唤醒他的,是寺庙里的老方丈。他对司空说了一句很平淡的话,“能活着回来,这是多大的福气?”
司空惊觉原来在别人眼里,他还是个有福气的人?他之前一直觉得这样艰难的活着还不如当初死在战场上。
他很认真的思索,觉得自己或许是真的有福气吧。带着记忆出生,眼睁睁看着自己被父母遗弃在山门外,可是有一群大和尚节衣缩食的把他养大,每一个人都很爱护他。
要不是从小跟着武僧们学过些拳脚棍棒,别说后来能谋到在衙门里做事的机会,只怕早就死在了燕云十六州的前线。
司空从创伤里活了过来,整个人都沉静下来了。
他想“宁为太平犬,不做离乱人”这句话是有道理的。古代的人历时千百年传下去的话,其实都很有道理。

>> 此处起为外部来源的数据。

import Mathlib
import Literature.NumberTheory.LFunctions.LogFreeDensityTheorem14
import Literature.NumberTheory.LFunctions.ZetaZeroFreeRegion
import Literature.NumberTheory.LFunctions.ZetaLogDerivDisc
import Literature.NumberTheory.LFunctions.GeneralizedRH
import Literature.NumberTheory.LFunctions.ZetaEulerProductMeanSquare

/-!
# (Z2) Few bad conductors — the grand log-free zero-density theorem

Stub `stub_fewBadConductors` of the line `positivity-quarantine` for the crux `DilatedTableChowla`
(route `LiouvilleShiftedTables`, summit `Parity/GeneralizedHardyLittlewood`).

A modulus `d` is *bad* at scale `x` when some `L(s, χ)`, `χ mod d`, has a zero `z ≠ 1` in the
LINNIK BOX `1 − K' log log x / log x < re z`, `|im z| ≤ (log x)^H`.  We prove: for every
`θ, K', H` there are `E₀, x₀` such that for `x ≥ x₀` the bad moduli `d ≤ x^θ` are all multiples
of a set `S` of at most `(log x)^{E₀}` bad moduli — `S` := the moduli `f ∈ [2, x^{max θ 1}]`
carrying a PRIMITIVE character with a box zero.
* Cover: a box zero `z` of `χ mod d` is not a zero of a principal `L`-function (de la Vallée
  Poussin's region for `ζ`, all heights, `ClassicalZFRData.zeroFree` for
  `classicalZFRData_riemannZeta`, contains the box for large `x`; Euler factors do not vanish on
  `re s > 0`), so `χ ≠ χ₀`, its conductor `f ≥ 2` divides `d`, and `z` is a zero of `L(s, χ⋆)`
  for the primitive `χ⋆` inducing `χ` (`LFunction_eq_zero_iff_primitiveCharacter`).
* Count: one box zero per primitive character and Bombieri's THÉORÈME 14
  (`LogFreeDensity.logFreeDensity_dirichlet`) with `P = x^{max θ 1}`,
  `α = 1 − K⁺ log log x / log x` (`K⁺ = max K' 0`): `#S ≤ C_D P^{c_D(1−α)}
  = C_D (log x)^{c_D · max θ 1 · K⁺} ≤ (log x)^{E₀}`, `E₀ = c_D · max θ 1 · K⁺ + 1`.

References: E. Bombieri, *Le grand crible dans la théorie analytique des nombres*, Astérisque 18
(1987), §6 Théorème 14; H. L. Montgomery, R. C. Vaughan, *Multiplicative Number Theory I*,
CUP 2007, Theorem 6.6, §10.1 (10.20).
-/

noncomputable section

open Filter Finset Real
open scoped Topology

namespace Summit.Parity.GeneralizedHardyLittlewood.Theorems.DilatedTableChowla.FewBadConductors

open Literature.NumberTheory.LFunctions Literature.NumberTheory.LFunctions.DirichletDisc
  Literature.NumberTheory.LFunctions.LogFreeDensity

/-! ### Elementary asymptotics -/

/-- For every real `A` and natural `k`, `A (log log x)^k ≤ log x` for all large `x`
(`(log log x)^k e^{-log log x} → 0`). [folklore] -/
theorem eventually_mul_loglog_pow_le_log (A : ℝ) (k : ℕ) :
    ∀ᶠ x : ℝ in atTop, A * Real.log (Real.log x) ^ k ≤ Real.log x := by
  have h1 : Tendsto (fun x : ℝ => Real.log (Real.log x)) atTop atTop :=
    Real.tendsto_log_atTop.comp Real.tendsto_log_atTop
  have h2 : Tendsto (fun x : ℝ => Real.log (Real.log x) ^ k * Real.exp (-Real.log (Real.log x)))
      atTop (𝓝 0) :=
    (Real.tendsto_pow_mul_exp_neg_atTop_nhds_zero k).comp h1
  have hA : (0 : ℝ) < 1 / (|A| + 1) := by positivity
  filter_upwards [h2.eventually (gt_mem_nhds hA), Real.tendsto_log_atTop.eventually_gt_atTop 1,
    h1.eventually_ge_atTop 0] with x hx hL hu
  have hL0 : 0 < Real.log x := by linarith
  rw [Real.exp_neg, Real.exp_log hL0, ← div_eq_mul_inv, div_lt_div_iff₀ hL0 (by positivity),
    one_mul] at hx
  have hk : 0 ≤ Real.log (Real.log x) ^ k := pow_nonneg hu k
  calc A * Real.log (Real.log x) ^ k ≤ |A| * Real.log (Real.log x) ^ k :=
        mul_le_mul_of_nonneg_right (le_abs_self A) hk
    _ ≤ Real.log (Real.log x) ^ k * (|A| + 1) := by nlinarith
    _ ≤ Real.log x := hx.le

/-- Elementary consequences of `2 ≤ x`, `4 ≤ log x`, `4 K⁺ log log x ≤ log x` (`K⁺ = max K' 0`):
with `α = 1 − K⁺ log log x / log x` one has `0 < log x`, `0 ≤ log log x`, `3/4 ≤ α ≤ 1` and
`α ≤ 1 − K' log log x / log x` (the edge of the Linnik box). [folklore] -/
theorem basic {x K' : ℝ} (hL : 4 ≤ Real.log x)
    (hK : 4 * max K' 0 * Real.log (Real.log x) ≤ Real.log x) :
    0 < Real.log x ∧ 0 ≤ Real.log (Real.log x) ∧
      3 / 4 ≤ 1 - max K' 0 * Real.log (Real.log x) / Real.log x ∧
      1 - max K' 0 * Real.log (Real.log x) / Real.log x ≤ 1 ∧
      1 - max K' 0 * Real.log (Real.log x) / Real.log x ≤
        1 - K' * Real.log (Real.log x) / Real.log x := by
  have hL0 : 0 < Real.log x := by linarith
  have hu0 : 0 ≤ Real.log (Real.log x) := Real.log_nonneg (by linarith)
  refine ⟨hL0, hu0, ?_, ?_, ?_⟩
  · have : max K' 0 * Real.log (Real.log x) / Real.log x ≤ 1 / 4 := by
      rw [div_le_div_iff₀ hL0 (by norm_num : (0 : ℝ) < 4)]
      linarith
    linarith
  · have : 0 ≤ max K' 0 * Real.log (Real.log x) / Real.log x :=
      div_nonneg (mul_nonneg (le_max_right _ _) hu0) hL0.le
    linarith
  · have : K' * Real.log (Real.log x) / Real.log x ≤
        max K' 0 * Real.log (Real.log x) / Real.log x :=
      div_le_div_of_nonneg_right (mul_le_mul_of_nonneg_right (le_max_left _ _) hu0) hL0.le
    linarith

穿越一遭,司空无比深切的体会到生活在国泰民安的时代是多么幸福又幸运的一件事。可惜再怎么爱,他也回不去了。
司空的消沉被一队巡夜的士兵打破了。
他认出这些人都是青羽卫的人。
青羽卫算是皇家的私卫,入夜之后与金吾卫一起负责巡检全城。
一个娃娃脸的侍卫拦住司空,检查他的腰牌,询问他出街的理由,听说是大理寺少卿在京畿衙门询问案情,摆摆手放他过去了。
司空虽然没有被人为难,但被这么一打岔,之前伤感的情绪也都散了,满心的索然无味。
也是,世道不安稳,谁的日子不艰难?也没见别人都成天哭哭啼啼的。他好歹还是个身强力壮的男儿家,能挣工钱,家里还养着几只鸡,隔三差五能吃几个鸡蛋呢。
司空正在对自己进行阿式的催眠,就听身后的街面上传来一阵急如骤雨般的马蹄声。
大晚上的这样跑马,一般人是做不出这种事的。司空忍不住回头张望。就见黑漆漆的长街尽头,一队人马朝着这边跑了过来。
夜深沉,星月不明,这时代也不流行装路灯,司空看不出什么,暗暗揣测大约是青羽卫或者金吾卫的人。
这样跑马,约莫是出了什么事。
司空就往路边靠了靠。万一人家有什么要紧的公事,纵马踩死了个把人也是没法追究的。他可不想当这种冤大头。
一队骑士从他身旁疾驰而过。司空恍惚看到当先一人大氅翻飞,所骑的马匹也似乎要比其余人的坐骑更为神骏。
这些人一阵风似的过去,过了一会儿,又有马蹄声朝着来路跑了回来。
司空诧异的不行,他偶尔也会在夜晚宵禁之后往返与衙门和梧桐巷,从来不知道这条街上大晚上会这么热闹。
说不定跟广平王造反的事情有关……
司空正嘀咕,就见前方一人坐在马上,手中另外牵着一匹马,竟然直朝他过来了,快到近处的时候喊了一声,“你可是在京畿衙门做事的司空兄弟?”
司空警觉地收住脚,“我是。尊驾是……”
骑士翻身下马,牵着手中马匹朝他走过来,“在下是国公府的侍卫,我家小公爷让给你送马匹过来。”
司空有些懵,“小的不认识贵府上的小公爷……”
他一个穷丁,跟国公爷那种阶层的人简直是十八根杆子都够不着。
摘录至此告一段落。